Bien des années après avoir esquissé les silhouettes de Karsavina et de Nijinski pour l'Opéra de Monte-Carlo, Jean Cocteau fait ce constat. Le culturel, il est vrai, est encore un gros mot, un peu réducteur. Il va très vite se métamorphoser en retrouvailles avec ses racines populaires. Le succès de notre petit pays, c'est d'être revenu au fondamental, à l'éducation partagée. La victoire de sa pérennité, ce sont aussi les goûts de nos Princes et Princesses pour l'exploration artistique de leur temps, pour une culture où rien n'est figé.
Certes, l'après-guerre des années 1920 est turbulent. Mais le foisonnement de gens de qualité et la prise de risque parfois iconoclaste interpellent sur fond de crise économique. Révolution plutôt qu'évolution, le public n'est pas encore prêt. Le chahut secoue les théâtres à l'heure du Sacre du printemps de Stravinski. Nouveau scandale pour Parade, ce grand dessein dont rêvent Picasso, Erik Satie, Gabrielle Chanel et... Cocteau.
Pourtant, peintres, musiciens, danseurs, écrivains ne songent-ils pas à cet art total que leur contestent les surréalistes et, plus encore, le mouvement Dada qui n'a d'autre programme que de faire table rase ?

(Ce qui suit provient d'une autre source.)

import Literature.Analysis.FluidPDE.TimePeriodicNSLatticeLinearForced
import HarnessLib

/-!
# Time-periodic Navier–Stokes on `T³` in space–time Fourier coefficients: the lattice equation of a
# classical solution of the LINEARISED periodic problem (classical → lattice; converse of
# `TimePeriodicNSLatticeLinearForced`) (Iooss 1972 §3; Henry 1981 Lemma 8.3.1; Kielhöfer 2012 §I.8)

Analysis/FluidPDE proof file (theorems only; no definitions, no named facts), a supplement to
`TimePeriodicNSLatticeOrbit` (the nonlinear orbit, classical → lattice) and `TimePeriodicNSLatticeLinearForced`
(the linearised problem, lattice → classical).  Around a jointly smooth `τ`-periodic field `u` on `T³ × ℝ`
(e.g. a classical `τ`-periodic Navier–Stokes orbit), a jointly smooth `τ`-periodic complex solution `w` of the
linearised problem `∂ₜw = L_{u(t)} w − ∇q + g`, `L_{u} w = νΔw − (u·∇)w − (w·∇)u` (`Torus.linearizedNSOperator`),
with a smooth pressure `q` and a jointly smooth `τ`-periodic inhomogeneity `g`, is read on the space–time torus
`T⁴` (`W = timeRoll τ w`, `U = timeRoll τ u`, `Gc = timeRoll τ g`); its coefficients `ŵ = 𝓕W` solve the
**linearised projected lattice equation** (`k ≠ 0`; `û = 𝓕(U − m₀)`, `m₀ = ∫ u(0)`, `ĝ = 𝓕Gc`)
`(2πi τ⁻¹ n + 4π²ν|k|² + 2πi m₀·k) ŵ + Π_k (N(û, ŵ) + N(ŵ, û)) = Π_k ĝ(n,k)` — the converse of
`linear_classical_forced`:

* §A complex twins of the coefficient calculus of `TimePeriodicNSLatticeOrbit` (transversality of
  divergence-free complex fields, the Leray multiplier kills curl-free complex fields);
* §B the **linear rolled-up identity** `a⁻¹∂₀W = νΔₓW − (U·∇ₓ)W − (W·∇ₓ)U − G_Q + Gc` on `T⁴` with curl-free
  slices of `G_Q` and `div_x W = 0` implies the linearised projected lattice equation (`lattice_equation_linear`);
* §C the classical periodic solution satisfies the hypotheses of §B, the rolled-up pressure gradient `G_Q` being
  *defined* through the equation (`q` itself need not be periodic) and shown to have the gradient slices
  `∇q(τs)` (`linRoll_…`), whence `linear_lattice_of_smooth` / `linear_lattice_of_classical`.

## References

* G. Iooss, *Bifurcation des solutions périodiques de certains problèmes d'évolution*, /
  Arch. Rational Mech. Anal. 47 (1972) 301–329, §2–3. [Iooss1972]
* D. Henry, *Geometric Theory of Semilinear Parabolic Equations*, LNM 840 (1981), Lemma 8.3.1, Thm. 8.3.2. [Henry1981]
* H. Kielhöfer, *Bifurcation Theory*, 2nd ed. (2012), §I.8 (PDF pp. 59–60), §I.12 (pp. 104–105). [Kielhofer2012]
-/

noncomputable section

open scoped BigOperators Topology ENNReal NNReal ComplexConjugate
open Filter Set Function MeasureTheory UnitAddTorus

namespace Literature.Analysis.FluidPDE

namespace TimePeriodicLattice

open Literature.Analysis.FunctionSpaces Literature.Analysis.FunctionSpaces.Torus
open Literature.Analysis.FunctionSpaces.EuclideanSpace
open Literature.Analysis.FluidPDE.ScalarFourier

-- BODY START
-- NOTATION START
/-- Local notation: the convective symbol on `ℤ × ℤ³` (as in `TimePeriodicNSLattice`). -/
local notation:max "𝐍[" a ", " b "]" m:max =>
  (WithLp.toLp 2 (fun p : Fin 3 => ∑ j : Fin 3, ∑' m' : ℤ × (Fin 3 → ℤ),
    a m' j * (dsym j (Prod.snd m - Prod.snd m') * b (m - m') p)) : EuclideanSpace ℂ (Fin 3))

/-- Local notation: the lattice family `(n, k) ↦ C (Fin.cons n k)` of a family `C` on `ℤ⁴`. -/
local notation:max "𝐋" C:max => (fun mm : ℤ × (Fin 3 → ℤ) => C (Fin.cons (Prod.fst mm) (Prod.snd mm) : Fin 4 → ℤ))

/-- Local notation: the lattice family `û(n,k) = 𝓕(complexify ∘ (U − m₀))(n,k)` of a real field
`U` on `T⁴` with slice means `m₀`. -/
local notation:max "𝐮[" U ", " m₀ "]" => (fun mm : ℤ × (Fin 3 → ℤ) =>
  mFourierCoeff (EuclideanSpace.complexify ∘ fun y : UnitAddTorus (Fin 4) => U y - m₀)
    (Fin.cons (Prod.fst mm) (Prod.snd mm) : Fin 4 → ℤ))

/-- Local notation: the rolled-up pressure-gradient field of a `τ`-periodic solution `w` of the
linearised problem around `u` with inhomogeneity `g`, *defined* from the equation:
`G_Q = ν ΔₓW − (U·∇ₓ)W − (W·∇ₓ)U + Gc − τ⁻¹ ∂₀W`, `W = timeRoll τ w`, `U = timeRoll τ u`, `Gc = timeRoll τ g`. -/
local notation:max "𝐐[" ν ", " τ ", " u ", " w ", " g "]" => (fun y : UnitAddTorus (Fin 4) =>
  ((ν : ℝ) : ℂ) • (∑ i : Fin 3, Torus.partialDeriv (Fin.succ i) (Torus.partialDeriv (Fin.succ i) (Torus.timeRoll τ w)) y) -
    (∑ j : Fin 3, (((Torus.timeRoll τ u y) j : ℝ) : ℂ) • Torus.partialDeriv (Fin.succ j) (Torus.timeRoll τ w) y) -
    (∑ j : Fin 3, ((Torus.timeRoll τ w y) j) •
      EuclideanSpace.complexify (Torus.partialDeriv (Fin.succ j) (Torus.timeRoll τ u) y)) +
    Torus.timeRoll τ g y - ((τ⁻¹ : ℝ) : ℂ) • Torus.partialDeriv 0 (Torus.timeRoll τ w) y)
-- NOTATION END

/-! ## §A⁹ Complex twins of the coefficient calculus on `T⁴` -/

section Calculus

variable {W : UnitAddTorus (Fin 4) → EuclideanSpace ℂ (Fin 3)}

/-- **Divergence-free complex fields have transversal coefficients**: if `∑ᵢ ∂_{i+1} Wᵢ = 0` on
`T⁴` (complex `W`) then `k · 𝓕W(n,k) = 0`. [folklore] -/
theorem kdot_mFourierCoeff_eq_zero_of_divFreeC (hW : IsSmooth W)
    (hdiv : ∀ y, ∑ i : Fin 3, Torus.partialDeriv (Fin.succ i) (fun z => (W z) i) y = 0) (n : ℤ) (k : Fin 3 → ℤ) :
    (∑ jj : Fin 3, ((k jj : ℤ) : ℂ) * (mFourierCoeff W (Fin.cons n k)) jj) = 0 := by
  have hWi : ∀ i, IsSmooth (fun y => (W y) i) := isSmooth_apply hW
  set D : UnitAddTorus (Fin 4) → ℂ := fun y => ∑ i : Fin 3, Torus.partialDeriv (Fin.succ i) (fun z => (W z) i) y with hD
  have hD0 : D = 0 := funext fun y => hdiv y
  have hcoef : mFourierCoeff D (Fin.cons n k) = 0 := by rw [hD0]; simp [mFourierCoeff]
  rw [hD, mFourierCoeff_finset_sum Finset.univ (fun i _ => ((hWi i).partialDeriv _).integrable)] at hcoef
  simp_rw [mFourierCoeff_partialDeriv (hWi _) (Fin.succ _) (Fin.cons n k), Fin.cons_succ, smul_eq_mul,
    mFourierCoeff_apply' hW] at hcoef
  have h2 : (2 * Real.pi * Complex.I : ℂ) ≠ 0 := by simp [Real.pi_ne_zero]
  have : (2 * Real.pi * Complex.I) * (∑ jj : Fin 3, ((k jj : ℤ) : ℂ) * (mFourierCoeff W (Fin.cons n k)) jj) = 0 := by
    rw [Finset.mul_sum, ← hcoef]
    exact Finset.sum_congr rfl fun jj _ => by ring
  exact (mul_eq_zero.1 this).resolve_left h2

/-- **The Leray multiplier kills curl-free complex fields**: if the complex field `G` on `T⁴` has
`∂_{i+1}Gⱼ = ∂_{j+1}Gᵢ` (its slices are gradients), then `Π_k 𝓕G(n,k) = 0` for `k ≠ 0`. [folklore] -/
theorem lerayCoeff_mFourierCoeff_eq_zero_of_curlFreeC {G : UnitAddTorus (Fin 4) → EuclideanSpace ℂ (Fin 3)} (hG : IsSmooth G)
    (hcurl : ∀ y (i j : Fin 3), Torus.partialDeriv (Fin.succ i) (fun z => G z j) y =
      Torus.partialDeriv (Fin.succ j) (fun z => G z i) y)
    (n : ℤ) {k : Fin 3 → ℤ} (hk : k ≠ 0) :
    Torus.lerayCoeff k (mFourierCoeff G (Fin.cons n k)) = 0 := by
  have hGi : ∀ i, IsSmooth (fun y => (G y) i) := isSmooth_apply hG
  refine lerayCoeff_eq_zero_of_symm hk fun i j => ?_
  have hfun : Torus.partialDeriv (Fin.succ i) (fun z => (G z) j) = Torus.partialDeriv (Fin.succ j) (fun z => (G z) i) :=
    funext fun y => hcurl y i j
  have hcoef := congrArg (fun g : UnitAddTorus (Fin 4) → ℂ => mFourierCoeff g (Fin.cons n k)) hfun
  simp only at hcoef
  rw [mFourierCoeff_partialDeriv (hGi j), mFourierCoeff_partialDeriv (hGi i), Fin.cons_succ, Fin.cons_succ,
    mFourierCoeff_apply' hG, mFourierCoeff_apply' hG, smul_eq_mul, smul_eq_mul] at hcoef
  have h2 : (2 * Real.pi * Complex.I : ℂ) ≠ 0 := by simp [Real.pi_ne_zero]
  have : (2 * Real.pi * Complex.I) * (((k i : ℤ) : ℂ) * (mFourierCoeff G (Fin.cons n k)) j) =
      (2 * Real.pi * Complex.I) * (((k j : ℤ) : ℂ) * (mFourierCoeff G (Fin.cons n k)) i) := by
    linear_combination hcoef
  exact mul_left_cancel₀ h2 this

end Calculus

/-! ## §B⁹ From the linear rolled-up identity to the linearised projected lattice equation -/

section RolledUpLinear

variable {U : UnitAddTorus (Fin 4) → EuclideanSpace ℝ (Fin 3)} {W GQ Gc : UnitAddTorus (Fin 4) → EuclideanSpace ℂ (Fin 3)}
  {m₀ : EuclideanSpace ℝ (Fin 3)} {a ν : ℝ}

De cette agitation naîtra l'audace de la création. À Monaco, Raoul Gunsbourg, à l'avant-scène de l'excellence, fait un triomphe avec la première de La Damnation de Faust à l'Opéra. Gunsbourg, un aventurier magnifique, va signer un parcours de directeur artistique où il n'y a pas de place pour l'hésitation. Encouragé par le Prince Pierre, il ouvre la grande porte à Serge de Diaghilev, ce Russe au caractère ombrageux qui fera se dresser de leurs fauteuils des milliers de spectateurs enthousiastes.
En ces années d'incertitude politique, on ne peut ignorer la traduction économique des choix. La voie est tracée, celle de l'enrichissement du patrimoine intellectuel, artistique et éthique. À quel prix ? Celui du soutien inconditionnel du Prince Albert et de la Princesse Alice. Malgré la guerre, un public de qualité demeure fidèle à la Principauté, et si le krach des Années folles qui s'annonce assombrit le ciel des créateurs, les mécènes sont là. Ainsi Coco Chanel survient-elle à point nommé pour maintenir la tête hors de l'eau à Diaghilev et ses Ballets. Une troupe de surdoués : la Pavlova, Nijinski et Bakst, l'éblouissant costumier-décorateur. Rassurer, soutenir, c'est un état d'esprit dans l'action.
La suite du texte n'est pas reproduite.